Here's my wound heater.  What would be nice, is if they told you what the orientation of the core was.  As later on, when you're trying to attach the hookup wires, it starts to matter a little bit.  Also, the insulation on the nichrome wire, is wound on, so you can futz with it and unwind it.  The first few times I went at it, I tried a wire stripper.  ... don't use a wire stripper.

The next step is to protect, and insulate the leads.  Here's where things got a little wacky.  At these steps, knowing that you next move is to fold them back up onto the sides of the heater core, would be useful information.  Also, knowing they need to clear the teflon sleeve would have helped. 

The wiring setup, is on the next page, which doesn't have a well indicated link.  That means I didn't know there was a second page until I got there.  

At least it looks good.  Now they tell you to cure the core.  They don't hint that it will need a second curing until the next page.  Knowing there's a second cure coming, would have helped a bit.

I managed to get over those hurdles.   Here's what it's supposed to look like before the second curing.

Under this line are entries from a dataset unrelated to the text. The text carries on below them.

import Literature.AlgebraicGeometry.ShimuraVarieties.HeckeCorrespondenceAction
import Mathlib.Topology.Algebra.ConstMulAction
import Mathlib.Topology.Compactness.LocallyCompact
import Mathlib.Topology.Separation.Hausdorff

/-!
# The ball of negative lines is locally compact Hausdorff (crux `EndoscopicMiddleDegree.OrthogonalEnveloped`,
# stmt-HodgeConjecture-14300; `--supports`; line `purity-sorted-hecke-envelope` / `HeckeGraphChow`, seat c2)

The point-set half of the prerequisite (G1) of the residual construction stub `stub_heckeGraphAnalytic`
("`Γ` acts freely and properly discontinuously on the ball `𝔹`, and `𝔹` is locally compact Hausdorff";
cf. `stub_levelCoveringOfProperlyDiscontinuous`, `Theorems/…LevelCovering`, which takes
`[LocallyCompactSpace D.ball] [T2Space D.ball]` as hypotheses).

For a ball-quotient datum `D` the ball is `D.ball = D.cone / ℂˣ`, the open negative cone
`D.cone = {v ∈ ℂ^{p+1} | ⟪v, v⟫ < 0}` of `V_{τ₁}` modulo non-zero scalars, with the QUOTIENT topology
(BMM Part 2 §1.3: the symmetric space of `U(p, 1)` is the space of negative lines). We prove:

* `ℂˣ` acts on the cone by homeomorphisms, so `toBall : D.cone → D.ball` is an OPEN quotient map
  (`isOpenQuotientMap_toBall`, Mathlib `MulAction.isOpenQuotientMap_quotientMk`);
* two cone vectors span the same line iff all their `2 × 2` minors vanish (`toBall_eq_toBall_iff_minors`;
  cone vectors are non-zero), a CLOSED condition, so the ball is Hausdorff
  (`t2Space_iff_of_isOpenQuotientMap`);
* the cone is open in the locally compact `ℂ^{p+1}`, hence locally compact, and so is its open quotient
  (`IsOpenQuotientMap.locallyCompactSpace`);
* `stub_ballLocallyCompactT2` (REGISTERED stub of the crux): `LocallyCompactSpace D.ball ∧ T2Space D.ball`.

References: BMM arXiv:1306.1515 = Acta Math. 216 (2016), Part 2 §1.3; N. Bourbaki, *Topologie générale*,
Ch. I §8.3 Prop. 8 (Hausdorff quotients by open equivalence relations) and §9.7 Prop. 12–13.
-/

noncomputable section

-- The crux-workfile namespace `Summit.<P>.<Sub>.Cruxes.…` repeats `HodgeConjecture` (single-conjunct summit).
set_option linter.dupNamespace false

namespace Summit.HodgeConjecture.HodgeConjecture.Cruxes.OrthogonalEnveloped.HeckeGraphChow

open Matrix
open Literature.AlgebraicGeometry.Motives (SchemeOver)
open Literature.AlgebraicGeometry.ShimuraVarieties

namespace BallTopology

variable {p : ℕ} {X : SchemeOver ℂ} (D : UnitaryBallQuotientDatum p X)

/-- Non-zero scalars act on the negative cone by homeomorphisms (a `Prop`-valued class, recorded as a
theorem and used locally through `haveI`). [folklore] -/
theorem continuousConstSMul_unitsCone : ContinuousConstSMul ℂˣ D.cone where
  continuous_const_smul c :=
    ((continuous_const_smul (c : ℂ)).comp continuous_subtype_val).subtype_mk _

/-- The projection `cone → ball = cone / ℂˣ` is an open quotient map.
[cite: BergeronMillsonMoeglin2016Balls, Part 2 §1.3] -/
theorem isOpenQuotientMap_toBall : IsOpenQuotientMap D.toBall :=
  haveI := continuousConstSMul_unitsCone D
  MulAction.isOpenQuotientMap_quotientMk

/-- Vectors of the negative cone are non-zero (`⟪0, 0⟫ = 0`). [folklore] -/
theorem coe_ne_zero (v : D.cone) : (v : Fin (p + 1) → ℂ) ≠ 0 := by
  intro h
  have hv : (star (v : Fin (p + 1) → ℂ) ⬝ᵥ (D.Hℂ *ᵥ (v : Fin (p + 1) → ℂ))).re < 0 :=
    mem_negCone_iff.1 v.2
  rw [h, Matrix.mulVec_zero, dotProduct_zero, Complex.zero_re] at hv
  exact lt_irrefl 0 hv

/-- Two cone vectors span the same negative line iff all their `2 × 2` minors vanish (they are
non-zero). [folklore] -/
theorem toBall_eq_toBall_iff_minors (v w : D.cone) :
    D.toBall v = D.toBall w ↔
      ∀ i j, (v : Fin (p + 1) → ℂ) i * (w : Fin (p + 1) → ℂ) j =
        (v : Fin (p + 1) → ℂ) j * (w : Fin (p + 1) → ℂ) i := by
  rw [D.toBall_eq_toBall_iff]
  constructor
  · rintro ⟨c, rfl⟩ i j
    simp only [UnitaryBallQuotientDatum.coe_units_smul, Pi.smul_apply, smul_eq_mul]
    ring
  · intro h
    obtain ⟨j, hj⟩ : ∃ j, (w : Fin (p + 1) → ℂ) j ≠ 0 := by
      by_contra hall
      push Not at hall
      exact coe_ne_zero D w (funext hall)
    set c : ℂ := (v : Fin (p + 1) → ℂ) j / (w : Fin (p + 1) → ℂ) j with hc_def
    have hv : (v : Fin (p + 1) → ℂ) = c • (w : Fin (p + 1) → ℂ) := by
      funext i
      rw [Pi.smul_apply, smul_eq_mul, hc_def, div_mul_eq_mul_div, ← h i j, mul_div_assoc,
        div_self hj, mul_one]
    have hc : c ≠ 0 := by
      intro hc
      apply coe_ne_zero D v
      rw [hv, hc, zero_smul]
    exact ⟨Units.mk0 c hc, Subtype.ext (by rw [UnitaryBallQuotientDatum.coe_units_smul, hv]; rfl)⟩

/-- **The ball is Hausdorff**: `toBall` is an open quotient map and "`v`, `w` are proportional" is a
closed condition on `cone × cone` (vanishing of the `2 × 2` minors).
[cite: BergeronMillsonMoeglin2016Balls, Part 2 §1.3] -/
theorem t2Space_ball : T2Space D.ball := by
  rw [t2Space_iff_of_isOpenQuotientMap (isOpenQuotientMap_toBall D)]
  have hset : {q : D.cone × D.cone | D.toBall q.1 = D.toBall q.2} =
      ⋂ i : Fin (p + 1), ⋂ j : Fin (p + 1),
        {q : D.cone × D.cone | (q.1 : Fin (p + 1) → ℂ) i * (q.2 : Fin (p + 1) → ℂ) j =
          (q.1 : Fin (p + 1) → ℂ) j * (q.2 : Fin (p + 1) → ℂ) i} := by
    ext q
    simp only [Set.mem_setOf_eq, toBall_eq_toBall_iff_minors, Set.mem_iInter]
  rw [hset]
  refine isClosed_iInter fun i ↦ isClosed_iInter fun j ↦ isClosed_eq ?_ ?_
  · exact (((continuous_apply i).comp continuous_subtype_val).comp continuous_fst).mul
      (((continuous_apply j).comp continuous_subtype_val).comp continuous_snd)
  · exact (((continuous_apply j).comp continuous_subtype_val).comp continuous_fst).mul
      (((continuous_apply i).comp continuous_subtype_val).comp continuous_snd)

/-- The negative cone, an open subset of `ℂ^{p+1}`, is locally compact. [folklore] -/
theorem locallyCompactSpace_cone : LocallyCompactSpace D.cone :=
  (isOpen_negCone D.Hℂ).locallyCompactSpace

/-- **The ball is locally compact**: it is the image of the locally compact cone under the open
quotient map `toBall`. [cite: BergeronMillsonMoeglin2016Balls, Part 2 §1.3] -/
theorem locallyCompactSpace_ball : LocallyCompactSpace D.ball :=
  haveI := locallyCompactSpace_cone D
  (isOpenQuotientMap_toBall D).locallyCompactSpace

end BallTopology

/-- **REGISTERED STUB `stub_ballLocallyCompactT2` (seat c2): the ball `𝔹 = cone / ℂˣ` of negative
lines of `V_{τ₁}`, with the quotient topology, is locally compact and Hausdorff** — the point-set half
of prerequisite (G1) of `stub_levelCoveringOfProperlyDiscontinuous` / `stub_heckeGraphAnalytic`.
Hausdorff: `toBall` is an open quotient map whose relation (proportionality = vanishing `2 × 2`
minors of non-zero vectors) is closed; locally compact: open quotient of the open cone in `ℂ^{p+1}`.
[cite: BergeronMillsonMoeglin2016Balls, Part 2 §1.3] -/
theorem stub_ballLocallyCompactT2 :
    ∀ {p : ℕ} {X : SchemeOver ℂ} (D : UnitaryBallQuotientDatum p X),
      LocallyCompactSpace D.ball ∧ T2Space D.ball :=
  fun D ↦ ⟨BallTopology.locallyCompactSpace_ball D, BallTopology.t2Space_ball D⟩

end Summit.HodgeConjecture.HodgeConjecture.Cruxes.OrthogonalEnveloped.HeckeGraphChow

end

Now that it's all encased in Cecobond, it's time to make sure it's all working.  6.0ohms... right on the money.  I then went an made the second ceramic heater core. 

I didn't take any shots of the rest of the mechanical hookup.  The two copper wires go to the thermistor.  The thermistor is held on with Kapton tape.  Oh, and it's now 2am.

 Next?  I need to get a x-y-z table set up so I can test this thing out.